*Your task*: The answer must restate every entry below word for word.

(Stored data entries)
/-- **No invasion of fence zones.** Let the `u`-th term `c` (tip `z`, `8k`-middle) be raw-good at
scale `k` (`32k + 1 ≤ M`), `Tf` a fence of `c` stopped at `c`, `u` the term of the member `A`
(start `a`), and `R'` any open set of sites of `Λ_{2M}`, `𝕋`-connected from a site `a'` of
`Λ_M`, disjoint from `τ.reroute A a` (e.g. any other member of the final family). Then `R'` misses
the connection `Tf.F`. Proof: an inside fence site `x ∈ R'` is right of `τ`; follow `R'` from `x`
towards `a'`: by the inner ring the path enters `lower c z`, first at a site `q` of `c` next to a
site `p` of `above c z`, through open sites of `above c z` in the `7k`-box, which are off `T`
(`not_mem_T_near_tip`); so `p` is right of `τ`, hence `q` is right of `τ` or the junction, ie
`q ∈ τ.reroute A a` — but `q ∈ R'`. [cite: KestenSidoraviciusZhang1998, App. §7 (7.9) p. 27] -/
theorem not_mem_of_mem_termFence (hu : (trapDomain M).lowestSeq ω u = some (c, z)) (hraw : TrapRawOK M c z k ω)
    (hk : 1 ≤ k) (hkM : 32 * (k : ℤ) + 1 ≤ M) (hz8 : -(2 * (M : ℤ)) + 8 * k < z 1 ∧ z 1 + 8 * k < 0)
    (Tf : TermFence M c z k ω ↑c) {A : Set (Site 2)} {a : Site 2} (hft : τ.firstTerm A a = some u)
    {R' : Set (Site 2)} (hR'ω : R' ⊆ ω) (hR'n : ∀ v ∈ R', triNorm v ≤ 2 * M) {a' : Site 2}
    (ha'n : triNorm a' ≤ M) (hconn' : ∀ x ∈ R', PathIn triGraph R' a' x)
    (hdisj : Disjoint R' (τ.reroute A a)) {x : Site 2} (hxF : x ∈ Tf.F) : x ∉ R' := by
  intro hxR
  have hcut := trapDomain_cutProp M
  have hc := (JDomain.isCrossing_of_lowestSeq hu).1
  have hz := trapO_coord (tip_mem_trapO hc)
  have hk' : (1 : ℤ) ≤ k := by exact_mod_cast hk
  have hxn := hR'n x hxR
  have hxr : τ.IsRight x := τ.isRight_of_mem_termFence hu hraw hk (by omega) hz8 Tf hxF hxn
  have hxin := mem_fenceSet_inside (Tf.F_subset hxF) hxn
  have hxbox := fenceSet_box (Tf.F_subset hxF)
  set L : Set (Site 2) := ((↑((trapDomain M).lower c z) : Set (Site 2)))ᶜ with hL
  have hxL : x ∈ L := fun h =>
    (JDomain.mem_lower_iff_not_mem_above (show x ∈ (trapDomain M).D from hxin.1)).1 (Finset.mem_coe.1 h) hxin.2.1
  have ha'0 : a' 0 ≤ z 0 - 7 * k := by
    have := le_trans (le_abs_self _) (abs_le_triNorm a').1
    omega
  rcases (hconn' x hxR).symm.exit_or (R := L) hxL with hp | ⟨p, q, hpL, hqL, hqR, hpq, hp⟩
  · exact hraw.inner_ring hk ⟨by omega, by omega, by omega, by omega⟩ (Or.inl ha'0)
      (hp.mono fun v hv => ⟨hv.1, hR'ω hv.2⟩)
  · obtain ⟨S, hS, hSp, hSall⟩ := hp.exists_support
    have hSin : ∀ v ∈ S, v ∈ (trapDomain M).above c z ∧ v ∉ τ.T := by
      intro v hv
      have hvL : v ∈ L := (hS hv).1
      have hvR : v ∈ R' := (hS hv).2
      have hvω := hR'ω hvR
      have hvbox : ¬ (v 0 ≤ z 0 - 7 * k ∨ z 0 + 7 * k ≤ v 0 ∨ v 1 ≤ z 1 - 7 * k ∨ z 1 + 7 * k ≤ v 1) :=
        fun hout => hraw.inner_ring hk ⟨by omega, by omega, by omega, by omega⟩ hout
          ((hSall v hv).mono fun w hw => ⟨(hS hw).1, hR'ω (hS hw).2⟩)
      push Not at hvbox
      have hvT : v ∈ trapD M := mem_trapD_of_triNorm_le (by omega) (hR'n v hvR)
      have hva : v ∈ (trapDomain M).above c z := by
        by_contra hva
        exact hvL (Finset.mem_coe.2 ((JDomain.mem_lower_iff_not_mem_above (show v ∈ (trapDomain M).D from hvT)).2 hva))
      exact ⟨hva, τ.not_mem_T_near_tip hu hraw hk (by omega) hva hvω ⟨by omega, by omega, by omega, by omega⟩⟩
    have hpath : PathIn triGraph ((↑(trapDomain M).D : Set (Site 2)) \ τ.T) x p :=
      hSp.mono fun v hv => ⟨by rw [trapDomain_D]; exact Finset.mem_coe.2 (JDomain.above_subset_D (hSin v hv).1),
        (hSin v hv).2⟩
    have hpr : τ.IsRight p := τ.isRight_of_pathIn hpath.symm hxr
    have hpa : p ∈ (trapDomain M).above c z := (hSin p hSp.right_mem).1
    have hql : q ∈ (trapDomain M).lower c z := Finset.mem_coe.1 (not_not.1 hqL)
    have hqc : q ∈ c := by
      rcases JDomain.mem_lower.1 hql with h | h
      · exact h
      · exact absurd hpq (JDomain.not_adj_above_below hpa h)
    have hqmem : q ∈ τ.reroute A a := by
      by_cases hqT : q ∈ τ.T
      · rw [τ.eq_jn_of_mem_term hcut hu hqc hqT]
        exact jn_mem_reroute hft
      · have hqD : q ∈ ((↑(trapDomain M).D : Set (Site 2)) \ τ.T) :=
          ⟨by rw [trapDomain_D]; exact Finset.mem_coe.2 (hc.subset hqc), hqT⟩
        exact mem_reroute_of_isRight hft hu hqc
          (τ.isRight_of_pathIn (PathIn.of_adj hqD hpath.right_mem hpq.symm) hpr)
    exact Set.disjoint_left.1 hdisj hqR hqmem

*Solution to the exercise*:
/-- **No invasion of fence zones.** Let the `u`-th term `c` (tip `z`, `8k`-middle) be raw-good at
scale `k` (`32k + 1 ≤ M`), `Tf` a fence of `c` stopped at `c`, `u` the term of the member `A`
(start `a`), and `R'` any open set of sites of `Λ_{2M}`, `𝕋`-connected from a site `a'` of
`Λ_M`, disjoint from `τ.reroute A a` (e.g. any other member of the final family). Then `R'` misses
the connection `Tf.F`. Proof: an inside fence site `x ∈ R'` is right of `τ`; follow `R'` from `x`
towards `a'`: by the inner ring the path enters `lower c z`, first at a site `q` of `c` next to a
site `p` of `above c z`, through open sites of `above c z` in the `7k`-box, which are off `T`
(`not_mem_T_near_tip`); so `p` is right of `τ`, hence `q` is right of `τ` or the junction, ie
`q ∈ τ.reroute A a` — but `q ∈ R'`. [cite: KestenSidoraviciusZhang1998, App. §7 (7.9) p. 27] -/
theorem not_mem_of_mem_termFence (hu : (trapDomain M).lowestSeq ω u = some (c, z)) (hraw : TrapRawOK M c z k ω)
    (hk : 1 ≤ k) (hkM : 32 * (k : ℤ) + 1 ≤ M) (hz8 : -(2 * (M : ℤ)) + 8 * k < z 1 ∧ z 1 + 8 * k < 0)
    (Tf : TermFence M c z k ω ↑c) {A : Set (Site 2)} {a : Site 2} (hft : τ.firstTerm A a = some u)
    {R' : Set (Site 2)} (hR'ω : R' ⊆ ω) (hR'n : ∀ v ∈ R', triNorm v ≤ 2 * M) {a' : Site 2}
    (ha'n : triNorm a' ≤ M) (hconn' : ∀ x ∈ R', PathIn triGraph R' a' x)
    (hdisj : Disjoint R' (τ.reroute A a)) {x : Site 2} (hxF : x ∈ Tf.F) : x ∉ R' := by
  intro hxR
  have hcut := trapDomain_cutProp M
  have hc := (JDomain.isCrossing_of_lowestSeq hu).1
  have hz := trapO_coord (tip_mem_trapO hc)
  have hk' : (1 : ℤ) ≤ k := by exact_mod_cast hk
  have hxn := hR'n x hxR
  have hxr : τ.IsRight x := τ.isRight_of_mem_termFence hu hraw hk (by omega) hz8 Tf hxF hxn
  have hxin := mem_fenceSet_inside (Tf.F_subset hxF) hxn
  have hxbox := fenceSet_box (Tf.F_subset hxF)
  set L : Set (Site 2) := ((↑((trapDomain M).lower c z) : Set (Site 2)))ᶜ with hL
  have hxL : x ∈ L := fun h =>
    (JDomain.mem_lower_iff_not_mem_above (show x ∈ (trapDomain M).D from hxin.1)).1 (Finset.mem_coe.1 h) hxin.2.1
  have ha'0 : a' 0 ≤ z 0 - 7 * k := by
    have := le_trans (le_abs_self _) (abs_le_triNorm a').1
    omega
  rcases (hconn' x hxR).symm.exit_or (R := L) hxL with hp | ⟨p, q, hpL, hqL, hqR, hpq, hp⟩
  · exact hraw.inner_ring hk ⟨by omega, by omega, by omega, by omega⟩ (Or.inl ha'0)
      (hp.mono fun v hv => ⟨hv.1, hR'ω hv.2⟩)
  · obtain ⟨S, hS, hSp, hSall⟩ := hp.exists_support
    have hSin : ∀ v ∈ S, v ∈ (trapDomain M).above c z ∧ v ∉ τ.T := by
      intro v hv
      have hvL : v ∈ L := (hS hv).1
      have hvR : v ∈ R' := (hS hv).2
      have hvω := hR'ω hvR
      have hvbox : ¬ (v 0 ≤ z 0 - 7 * k ∨ z 0 + 7 * k ≤ v 0 ∨ v 1 ≤ z 1 - 7 * k ∨ z 1 + 7 * k ≤ v 1) :=
        fun hout => hraw.inner_ring hk ⟨by omega, by omega, by omega, by omega⟩ hout
          ((hSall v hv).mono fun w hw => ⟨(hS hw).1, hR'ω (hS hw).2⟩)
      push Not at hvbox
      have hvT : v ∈ trapD M := mem_trapD_of_triNorm_le (by omega) (hR'n v hvR)
      have hva : v ∈ (trapDomain M).above c z := by
        by_contra hva
        exact hvL (Finset.mem_coe.2 ((JDomain.mem_lower_iff_not_mem_above (show v ∈ (trapDomain M).D from hvT)).2 hva))
      exact ⟨hva, τ.not_mem_T_near_tip hu hraw hk (by omega) hva hvω ⟨by omega, by omega, by omega, by omega⟩⟩
    have hpath : PathIn triGraph ((↑(trapDomain M).D : Set (Site 2)) \ τ.T) x p :=
      hSp.mono fun v hv => ⟨by rw [trapDomain_D]; exact Finset.mem_coe.2 (JDomain.above_subset_D (hSin v hv).1),
        (hSin v hv).2⟩
    have hpr : τ.IsRight p := τ.isRight_of_pathIn hpath.symm hxr
    have hpa : p ∈ (trapDomain M).above c z := (hSin p hSp.right_mem).1
    have hql : q ∈ (trapDomain M).lower c z := Finset.mem_coe.1 (not_not.1 hqL)
    have hqc : q ∈ c := by
      rcases JDomain.mem_lower.1 hql with h | h
      · exact h
      · exact absurd hpq (JDomain.not_adj_above_below hpa h)
    have hqmem : q ∈ τ.reroute A a := by
      by_cases hqT : q ∈ τ.T
      · rw [τ.eq_jn_of_mem_term hcut hu hqc hqT]
        exact jn_mem_reroute hft
      · have hqD : q ∈ ((↑(trapDomain M).D : Set (Site 2)) \ τ.T) :=
          ⟨by rw [trapDomain_D]; exact Finset.mem_coe.2 (hc.subset hqc), hqT⟩
        exact mem_reroute_of_isRight hft hu hqc
          (τ.isRight_of_pathIn (PathIn.of_adj hqD hpath.right_mem hpq.symm) hpr)
    exact Set.disjoint_left.1 hdisj hqR hqmem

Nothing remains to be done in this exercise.